__GOAL OF THE EXERCISE__. Nothing but a number is expected: the count of lines in the data below that include "positions".

__Records drawn from a dataset__.
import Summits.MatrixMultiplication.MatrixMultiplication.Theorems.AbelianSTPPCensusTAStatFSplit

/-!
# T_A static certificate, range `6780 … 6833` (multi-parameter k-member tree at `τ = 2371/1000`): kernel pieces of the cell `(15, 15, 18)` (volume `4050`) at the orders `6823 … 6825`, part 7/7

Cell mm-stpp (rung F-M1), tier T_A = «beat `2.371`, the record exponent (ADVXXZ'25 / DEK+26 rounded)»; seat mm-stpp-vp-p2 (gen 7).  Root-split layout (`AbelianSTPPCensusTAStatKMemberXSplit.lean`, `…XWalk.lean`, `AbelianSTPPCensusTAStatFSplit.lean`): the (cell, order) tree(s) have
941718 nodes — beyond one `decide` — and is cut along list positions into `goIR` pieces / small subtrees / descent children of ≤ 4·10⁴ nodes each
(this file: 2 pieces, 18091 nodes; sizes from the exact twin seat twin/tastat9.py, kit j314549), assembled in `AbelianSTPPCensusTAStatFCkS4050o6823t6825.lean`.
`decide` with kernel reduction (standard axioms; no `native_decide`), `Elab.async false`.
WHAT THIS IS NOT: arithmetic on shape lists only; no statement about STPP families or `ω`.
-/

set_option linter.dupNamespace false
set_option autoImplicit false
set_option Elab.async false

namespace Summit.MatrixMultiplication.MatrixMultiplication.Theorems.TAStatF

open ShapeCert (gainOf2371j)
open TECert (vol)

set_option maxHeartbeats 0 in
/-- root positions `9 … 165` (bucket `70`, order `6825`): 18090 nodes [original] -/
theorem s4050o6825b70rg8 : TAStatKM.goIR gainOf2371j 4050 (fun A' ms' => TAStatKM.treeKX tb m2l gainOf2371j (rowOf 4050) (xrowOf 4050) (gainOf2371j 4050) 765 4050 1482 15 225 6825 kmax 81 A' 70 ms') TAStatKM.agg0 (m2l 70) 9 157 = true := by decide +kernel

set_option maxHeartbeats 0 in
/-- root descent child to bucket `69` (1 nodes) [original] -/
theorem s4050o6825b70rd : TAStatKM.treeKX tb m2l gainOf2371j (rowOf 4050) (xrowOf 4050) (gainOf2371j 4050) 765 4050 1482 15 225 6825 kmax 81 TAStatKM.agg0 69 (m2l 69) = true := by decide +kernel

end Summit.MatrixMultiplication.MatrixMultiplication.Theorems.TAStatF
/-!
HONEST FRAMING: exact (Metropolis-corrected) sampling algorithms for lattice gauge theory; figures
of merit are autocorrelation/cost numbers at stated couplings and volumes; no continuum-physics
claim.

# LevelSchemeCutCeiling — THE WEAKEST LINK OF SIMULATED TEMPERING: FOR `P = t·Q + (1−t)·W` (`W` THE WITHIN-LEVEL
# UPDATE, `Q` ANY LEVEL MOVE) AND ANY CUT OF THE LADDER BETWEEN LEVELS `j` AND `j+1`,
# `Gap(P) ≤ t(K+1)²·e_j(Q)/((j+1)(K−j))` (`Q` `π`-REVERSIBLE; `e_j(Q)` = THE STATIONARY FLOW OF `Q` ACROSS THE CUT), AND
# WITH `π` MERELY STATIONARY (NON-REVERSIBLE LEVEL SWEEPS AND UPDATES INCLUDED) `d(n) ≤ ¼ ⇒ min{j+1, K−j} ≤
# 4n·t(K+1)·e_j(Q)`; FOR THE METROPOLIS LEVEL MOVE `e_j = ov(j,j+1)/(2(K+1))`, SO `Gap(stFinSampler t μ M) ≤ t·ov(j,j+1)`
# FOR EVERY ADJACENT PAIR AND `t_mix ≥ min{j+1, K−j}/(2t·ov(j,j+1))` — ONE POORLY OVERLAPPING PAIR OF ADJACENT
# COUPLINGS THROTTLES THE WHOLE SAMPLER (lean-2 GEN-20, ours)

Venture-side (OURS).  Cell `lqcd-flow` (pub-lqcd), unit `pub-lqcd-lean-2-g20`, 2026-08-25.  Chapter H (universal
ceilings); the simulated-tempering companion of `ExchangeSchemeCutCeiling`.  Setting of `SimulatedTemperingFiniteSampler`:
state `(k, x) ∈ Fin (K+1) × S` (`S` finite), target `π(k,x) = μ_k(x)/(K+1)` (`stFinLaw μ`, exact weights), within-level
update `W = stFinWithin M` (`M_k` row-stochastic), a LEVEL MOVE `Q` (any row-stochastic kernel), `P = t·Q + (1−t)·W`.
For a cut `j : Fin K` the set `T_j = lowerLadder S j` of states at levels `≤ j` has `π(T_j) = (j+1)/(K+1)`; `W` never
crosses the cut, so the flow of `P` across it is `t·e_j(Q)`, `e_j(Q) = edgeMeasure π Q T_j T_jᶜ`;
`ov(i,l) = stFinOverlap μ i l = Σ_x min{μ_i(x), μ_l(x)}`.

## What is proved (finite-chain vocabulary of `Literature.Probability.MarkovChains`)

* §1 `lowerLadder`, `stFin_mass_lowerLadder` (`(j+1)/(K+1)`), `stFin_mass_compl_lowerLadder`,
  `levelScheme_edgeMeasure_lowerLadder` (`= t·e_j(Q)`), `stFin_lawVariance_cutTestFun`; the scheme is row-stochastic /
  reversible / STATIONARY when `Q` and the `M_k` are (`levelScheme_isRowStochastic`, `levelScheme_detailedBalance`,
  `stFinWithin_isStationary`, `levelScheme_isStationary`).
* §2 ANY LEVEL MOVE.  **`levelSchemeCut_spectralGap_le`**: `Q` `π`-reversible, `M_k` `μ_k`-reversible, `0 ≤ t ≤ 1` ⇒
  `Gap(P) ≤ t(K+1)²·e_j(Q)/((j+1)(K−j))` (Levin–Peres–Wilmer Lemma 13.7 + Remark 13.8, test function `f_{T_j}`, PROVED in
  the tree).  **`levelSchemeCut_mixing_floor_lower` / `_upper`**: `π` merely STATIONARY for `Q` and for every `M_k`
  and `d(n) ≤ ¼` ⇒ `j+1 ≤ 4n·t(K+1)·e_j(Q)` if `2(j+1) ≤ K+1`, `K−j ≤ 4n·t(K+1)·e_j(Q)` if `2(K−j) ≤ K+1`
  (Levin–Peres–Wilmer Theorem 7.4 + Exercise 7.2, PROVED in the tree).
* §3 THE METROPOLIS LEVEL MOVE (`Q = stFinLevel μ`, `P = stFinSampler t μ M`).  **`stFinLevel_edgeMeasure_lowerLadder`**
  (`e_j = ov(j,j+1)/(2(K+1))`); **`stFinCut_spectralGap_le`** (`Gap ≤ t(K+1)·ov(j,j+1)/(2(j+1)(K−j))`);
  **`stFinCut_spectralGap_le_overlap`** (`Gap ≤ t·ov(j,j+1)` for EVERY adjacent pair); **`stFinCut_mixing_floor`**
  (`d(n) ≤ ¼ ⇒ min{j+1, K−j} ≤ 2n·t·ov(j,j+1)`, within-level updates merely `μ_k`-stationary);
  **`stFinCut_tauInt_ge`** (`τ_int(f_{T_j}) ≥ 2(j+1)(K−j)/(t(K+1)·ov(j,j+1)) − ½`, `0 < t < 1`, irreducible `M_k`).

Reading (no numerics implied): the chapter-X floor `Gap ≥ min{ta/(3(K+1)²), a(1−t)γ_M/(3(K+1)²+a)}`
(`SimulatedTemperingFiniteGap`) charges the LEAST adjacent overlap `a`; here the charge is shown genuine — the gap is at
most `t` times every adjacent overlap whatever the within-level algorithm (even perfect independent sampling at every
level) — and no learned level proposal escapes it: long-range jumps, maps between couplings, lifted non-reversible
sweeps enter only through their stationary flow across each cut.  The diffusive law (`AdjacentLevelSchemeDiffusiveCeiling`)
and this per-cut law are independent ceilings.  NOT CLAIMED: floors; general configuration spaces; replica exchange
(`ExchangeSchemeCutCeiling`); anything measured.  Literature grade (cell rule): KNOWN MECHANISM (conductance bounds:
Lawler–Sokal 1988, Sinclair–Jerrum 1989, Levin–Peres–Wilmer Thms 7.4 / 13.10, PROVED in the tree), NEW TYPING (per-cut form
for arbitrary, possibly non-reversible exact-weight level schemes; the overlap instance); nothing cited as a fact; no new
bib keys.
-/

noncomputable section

__YOUR RESPONSE__. 2